-- EXERCISE GOAL --
Every line from the one containing "(bridge: none —" to the one containing "[Stockmeyer1976] §3 ·" in the records below, both included, must be set down exactly, and no other line.

Dataset entries
= Beginning of Section =
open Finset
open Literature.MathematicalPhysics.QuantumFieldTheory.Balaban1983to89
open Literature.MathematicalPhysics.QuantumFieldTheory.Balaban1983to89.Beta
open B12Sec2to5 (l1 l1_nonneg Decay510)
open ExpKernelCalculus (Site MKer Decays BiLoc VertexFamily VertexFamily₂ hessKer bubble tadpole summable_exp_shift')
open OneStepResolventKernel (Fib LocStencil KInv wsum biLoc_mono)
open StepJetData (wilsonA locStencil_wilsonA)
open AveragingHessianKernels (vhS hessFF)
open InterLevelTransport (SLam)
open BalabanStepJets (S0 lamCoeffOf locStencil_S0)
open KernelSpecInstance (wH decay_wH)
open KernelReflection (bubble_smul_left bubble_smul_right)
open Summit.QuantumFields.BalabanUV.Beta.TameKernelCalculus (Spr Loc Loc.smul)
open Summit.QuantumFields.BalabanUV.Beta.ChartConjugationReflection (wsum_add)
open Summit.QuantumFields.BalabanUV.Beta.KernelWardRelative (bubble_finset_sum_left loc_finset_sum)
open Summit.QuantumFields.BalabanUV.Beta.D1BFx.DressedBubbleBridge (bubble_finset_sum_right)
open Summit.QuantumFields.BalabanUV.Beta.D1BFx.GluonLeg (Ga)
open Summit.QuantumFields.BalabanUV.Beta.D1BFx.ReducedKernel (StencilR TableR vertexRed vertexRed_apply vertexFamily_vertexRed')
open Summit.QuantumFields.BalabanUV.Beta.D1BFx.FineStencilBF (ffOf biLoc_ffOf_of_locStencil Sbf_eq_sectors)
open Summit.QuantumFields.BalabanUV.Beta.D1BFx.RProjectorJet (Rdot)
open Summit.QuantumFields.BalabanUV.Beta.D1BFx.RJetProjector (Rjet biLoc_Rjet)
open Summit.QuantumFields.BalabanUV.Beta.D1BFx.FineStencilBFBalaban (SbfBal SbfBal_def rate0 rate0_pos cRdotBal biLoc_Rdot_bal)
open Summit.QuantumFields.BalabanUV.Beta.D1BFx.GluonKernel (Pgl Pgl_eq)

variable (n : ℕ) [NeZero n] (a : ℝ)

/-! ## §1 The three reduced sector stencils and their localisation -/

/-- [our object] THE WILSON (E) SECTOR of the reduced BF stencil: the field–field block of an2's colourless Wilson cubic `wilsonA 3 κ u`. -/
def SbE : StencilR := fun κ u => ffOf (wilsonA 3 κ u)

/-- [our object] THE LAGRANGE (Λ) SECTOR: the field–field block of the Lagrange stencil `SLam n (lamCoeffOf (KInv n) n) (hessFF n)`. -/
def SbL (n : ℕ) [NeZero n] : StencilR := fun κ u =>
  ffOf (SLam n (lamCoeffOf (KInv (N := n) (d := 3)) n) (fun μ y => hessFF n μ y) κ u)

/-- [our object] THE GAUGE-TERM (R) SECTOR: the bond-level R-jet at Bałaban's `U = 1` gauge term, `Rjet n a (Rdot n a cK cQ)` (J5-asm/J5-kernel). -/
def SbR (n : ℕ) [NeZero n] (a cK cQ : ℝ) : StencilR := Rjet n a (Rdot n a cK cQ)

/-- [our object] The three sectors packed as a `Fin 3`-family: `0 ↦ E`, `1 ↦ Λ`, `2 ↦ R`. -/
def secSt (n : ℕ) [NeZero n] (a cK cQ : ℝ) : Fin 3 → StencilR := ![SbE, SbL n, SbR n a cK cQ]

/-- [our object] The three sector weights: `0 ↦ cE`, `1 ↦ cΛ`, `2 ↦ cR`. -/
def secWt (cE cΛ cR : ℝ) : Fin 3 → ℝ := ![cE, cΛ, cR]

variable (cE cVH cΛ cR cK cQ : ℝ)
= End of Section =
= Beginning of Section =
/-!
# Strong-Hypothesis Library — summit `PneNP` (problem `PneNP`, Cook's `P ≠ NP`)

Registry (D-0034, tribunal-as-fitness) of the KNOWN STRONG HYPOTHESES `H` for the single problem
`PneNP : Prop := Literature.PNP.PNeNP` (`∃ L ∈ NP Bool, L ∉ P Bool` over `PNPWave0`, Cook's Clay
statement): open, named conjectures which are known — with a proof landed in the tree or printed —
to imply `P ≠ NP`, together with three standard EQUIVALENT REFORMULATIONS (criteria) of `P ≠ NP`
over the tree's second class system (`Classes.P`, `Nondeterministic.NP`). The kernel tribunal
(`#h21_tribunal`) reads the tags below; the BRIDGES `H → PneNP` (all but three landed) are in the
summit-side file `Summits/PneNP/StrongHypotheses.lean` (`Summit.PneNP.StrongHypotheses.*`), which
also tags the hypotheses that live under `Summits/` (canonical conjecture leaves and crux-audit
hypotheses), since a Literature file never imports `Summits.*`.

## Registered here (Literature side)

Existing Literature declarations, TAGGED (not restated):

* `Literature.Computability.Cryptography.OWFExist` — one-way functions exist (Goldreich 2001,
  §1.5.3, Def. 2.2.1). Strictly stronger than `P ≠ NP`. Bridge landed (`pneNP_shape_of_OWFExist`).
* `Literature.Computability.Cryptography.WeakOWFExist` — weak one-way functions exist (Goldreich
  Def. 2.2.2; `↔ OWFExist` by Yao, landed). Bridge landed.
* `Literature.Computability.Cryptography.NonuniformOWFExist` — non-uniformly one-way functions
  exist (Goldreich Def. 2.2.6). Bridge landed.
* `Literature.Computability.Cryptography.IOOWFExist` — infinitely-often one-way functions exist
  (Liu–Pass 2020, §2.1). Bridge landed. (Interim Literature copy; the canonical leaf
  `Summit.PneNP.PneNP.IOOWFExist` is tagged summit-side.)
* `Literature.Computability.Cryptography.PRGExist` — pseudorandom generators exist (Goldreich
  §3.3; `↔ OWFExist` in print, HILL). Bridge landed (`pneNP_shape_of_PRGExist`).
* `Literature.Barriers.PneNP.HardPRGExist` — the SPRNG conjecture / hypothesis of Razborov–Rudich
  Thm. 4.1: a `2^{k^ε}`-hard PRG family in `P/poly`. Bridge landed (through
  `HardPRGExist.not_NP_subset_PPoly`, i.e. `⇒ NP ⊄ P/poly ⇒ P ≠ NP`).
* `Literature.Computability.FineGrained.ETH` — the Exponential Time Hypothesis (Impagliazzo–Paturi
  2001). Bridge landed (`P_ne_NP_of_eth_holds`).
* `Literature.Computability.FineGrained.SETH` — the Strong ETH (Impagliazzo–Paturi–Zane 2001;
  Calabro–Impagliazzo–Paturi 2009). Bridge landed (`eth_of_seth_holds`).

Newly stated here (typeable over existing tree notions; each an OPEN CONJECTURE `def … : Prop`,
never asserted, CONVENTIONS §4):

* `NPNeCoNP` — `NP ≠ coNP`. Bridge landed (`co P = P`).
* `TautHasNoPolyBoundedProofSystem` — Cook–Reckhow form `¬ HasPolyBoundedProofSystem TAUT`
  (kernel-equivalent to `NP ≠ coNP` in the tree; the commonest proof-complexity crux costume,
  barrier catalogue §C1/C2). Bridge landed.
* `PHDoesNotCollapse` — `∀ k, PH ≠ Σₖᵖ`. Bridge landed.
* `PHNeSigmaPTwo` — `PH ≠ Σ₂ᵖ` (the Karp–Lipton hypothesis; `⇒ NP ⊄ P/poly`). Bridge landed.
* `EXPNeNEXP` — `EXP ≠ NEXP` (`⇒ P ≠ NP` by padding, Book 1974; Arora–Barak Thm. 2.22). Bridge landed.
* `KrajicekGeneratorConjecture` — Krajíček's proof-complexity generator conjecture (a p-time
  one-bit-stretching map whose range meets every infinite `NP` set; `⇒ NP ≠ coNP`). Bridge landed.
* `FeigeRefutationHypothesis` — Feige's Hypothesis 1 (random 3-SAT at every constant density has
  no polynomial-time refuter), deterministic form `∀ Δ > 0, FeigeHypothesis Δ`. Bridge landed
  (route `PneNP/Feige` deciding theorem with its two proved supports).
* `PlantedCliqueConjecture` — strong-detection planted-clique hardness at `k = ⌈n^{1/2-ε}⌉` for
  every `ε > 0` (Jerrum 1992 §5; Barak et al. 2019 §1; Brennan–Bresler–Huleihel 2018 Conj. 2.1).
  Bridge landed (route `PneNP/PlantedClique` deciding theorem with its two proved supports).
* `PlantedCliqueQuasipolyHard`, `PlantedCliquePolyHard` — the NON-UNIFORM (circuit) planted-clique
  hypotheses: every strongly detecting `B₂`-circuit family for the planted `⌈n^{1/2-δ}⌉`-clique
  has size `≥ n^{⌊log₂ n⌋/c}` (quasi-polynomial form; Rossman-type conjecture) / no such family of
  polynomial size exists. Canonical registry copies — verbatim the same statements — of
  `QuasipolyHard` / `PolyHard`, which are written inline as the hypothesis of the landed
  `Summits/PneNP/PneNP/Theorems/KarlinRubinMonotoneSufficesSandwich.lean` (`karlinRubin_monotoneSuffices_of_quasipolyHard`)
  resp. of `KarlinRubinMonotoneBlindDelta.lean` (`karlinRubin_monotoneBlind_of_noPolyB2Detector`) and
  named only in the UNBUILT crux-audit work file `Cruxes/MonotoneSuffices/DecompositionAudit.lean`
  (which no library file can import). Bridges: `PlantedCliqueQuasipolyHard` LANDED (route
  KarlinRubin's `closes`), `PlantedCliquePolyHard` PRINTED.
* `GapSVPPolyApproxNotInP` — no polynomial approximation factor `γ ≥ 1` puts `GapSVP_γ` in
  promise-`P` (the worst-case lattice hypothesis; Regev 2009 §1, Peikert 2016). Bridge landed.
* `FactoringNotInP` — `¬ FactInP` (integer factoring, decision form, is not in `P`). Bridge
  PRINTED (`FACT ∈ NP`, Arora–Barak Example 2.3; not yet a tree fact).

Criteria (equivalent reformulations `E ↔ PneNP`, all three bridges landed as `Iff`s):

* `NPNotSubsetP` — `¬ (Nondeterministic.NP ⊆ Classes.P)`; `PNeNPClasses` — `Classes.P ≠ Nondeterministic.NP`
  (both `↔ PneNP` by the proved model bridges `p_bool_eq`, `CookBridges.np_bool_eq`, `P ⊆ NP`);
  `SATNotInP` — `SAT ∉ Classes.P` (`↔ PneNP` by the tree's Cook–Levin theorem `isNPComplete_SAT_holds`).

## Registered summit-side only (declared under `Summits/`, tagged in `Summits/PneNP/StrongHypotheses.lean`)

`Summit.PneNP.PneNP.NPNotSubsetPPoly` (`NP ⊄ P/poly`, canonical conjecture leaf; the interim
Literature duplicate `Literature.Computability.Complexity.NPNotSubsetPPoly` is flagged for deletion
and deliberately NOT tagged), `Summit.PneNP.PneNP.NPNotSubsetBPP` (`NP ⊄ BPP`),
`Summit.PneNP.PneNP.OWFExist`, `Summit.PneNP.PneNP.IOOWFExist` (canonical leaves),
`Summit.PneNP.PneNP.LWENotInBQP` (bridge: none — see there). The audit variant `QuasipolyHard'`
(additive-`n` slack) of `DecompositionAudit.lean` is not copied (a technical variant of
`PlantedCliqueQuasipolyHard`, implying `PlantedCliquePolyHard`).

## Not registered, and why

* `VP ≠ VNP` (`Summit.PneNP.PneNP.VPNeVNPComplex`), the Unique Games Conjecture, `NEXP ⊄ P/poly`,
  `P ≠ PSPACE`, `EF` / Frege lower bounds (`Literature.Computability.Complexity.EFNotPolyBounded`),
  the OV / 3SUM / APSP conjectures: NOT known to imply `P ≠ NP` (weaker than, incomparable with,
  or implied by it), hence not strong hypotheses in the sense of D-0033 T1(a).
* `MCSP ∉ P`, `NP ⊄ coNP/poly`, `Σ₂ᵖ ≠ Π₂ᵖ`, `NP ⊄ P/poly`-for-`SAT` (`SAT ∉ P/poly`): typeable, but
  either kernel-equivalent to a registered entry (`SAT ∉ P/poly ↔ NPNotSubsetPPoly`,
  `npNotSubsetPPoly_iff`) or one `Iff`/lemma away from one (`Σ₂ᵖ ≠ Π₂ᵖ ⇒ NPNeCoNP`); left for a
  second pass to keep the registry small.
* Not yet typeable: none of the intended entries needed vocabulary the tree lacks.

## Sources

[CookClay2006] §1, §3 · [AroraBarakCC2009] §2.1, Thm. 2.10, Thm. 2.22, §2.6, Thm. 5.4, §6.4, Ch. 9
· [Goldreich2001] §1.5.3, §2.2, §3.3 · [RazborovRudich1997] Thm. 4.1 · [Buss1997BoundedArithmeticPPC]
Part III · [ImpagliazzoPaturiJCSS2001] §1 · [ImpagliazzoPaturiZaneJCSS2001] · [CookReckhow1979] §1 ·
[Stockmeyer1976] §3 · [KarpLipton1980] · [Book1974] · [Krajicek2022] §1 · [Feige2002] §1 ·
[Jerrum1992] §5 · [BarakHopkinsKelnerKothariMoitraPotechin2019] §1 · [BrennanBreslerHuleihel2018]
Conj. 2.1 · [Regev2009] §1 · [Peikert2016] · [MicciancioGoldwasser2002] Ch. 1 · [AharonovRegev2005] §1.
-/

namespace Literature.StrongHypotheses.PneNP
= End of Section =
-- ANSWER BELOW --
`Summit.PneNP.PneNP.LWENotInBQP` (bridge: none — see there). The audit variant `QuasipolyHard'`
(additive-`n` slack) of `DecompositionAudit.lean` is not copied (a technical variant of
`PlantedCliqueQuasipolyHard`, implying `PlantedCliquePolyHard`).

## Not registered, and why

* `VP ≠ VNP` (`Summit.PneNP.PneNP.VPNeVNPComplex`), the Unique Games Conjecture, `NEXP ⊄ P/poly`,
  `P ≠ PSPACE`, `EF` / Frege lower bounds (`Literature.Computability.Complexity.EFNotPolyBounded`),
  the OV / 3SUM / APSP conjectures: NOT known to imply `P ≠ NP` (weaker than, incomparable with,
  or implied by it), hence not strong hypotheses in the sense of D-0033 T1(a).
* `MCSP ∉ P`, `NP ⊄ coNP/poly`, `Σ₂ᵖ ≠ Π₂ᵖ`, `NP ⊄ P/poly`-for-`SAT` (`SAT ∉ P/poly`): typeable, but
  either kernel-equivalent to a registered entry (`SAT ∉ P/poly ↔ NPNotSubsetPPoly`,
  `npNotSubsetPPoly_iff`) or one `Iff`/lemma away from one (`Σ₂ᵖ ≠ Π₂ᵖ ⇒ NPNeCoNP`); left for a
  second pass to keep the registry small.
* Not yet typeable: none of the intended entries needed vocabulary the tree lacks.

## Sources

[CookClay2006] §1, §3 · [AroraBarakCC2009] §2.1, Thm. 2.10, Thm. 2.22, §2.6, Thm. 5.4, §6.4, Ch. 9
· [Goldreich2001] §1.5.3, §2.2, §3.3 · [RazborovRudich1997] Thm. 4.1 · [Buss1997BoundedArithmeticPPC]
Part III · [ImpagliazzoPaturiJCSS2001] §1 · [ImpagliazzoPaturiZaneJCSS2001] · [CookReckhow1979] §1 ·
[Stockmeyer1976] §3 · [KarpLipton1980] · [Book1974] · [Krajicek2022] §1 · [Feige2002] §1 ·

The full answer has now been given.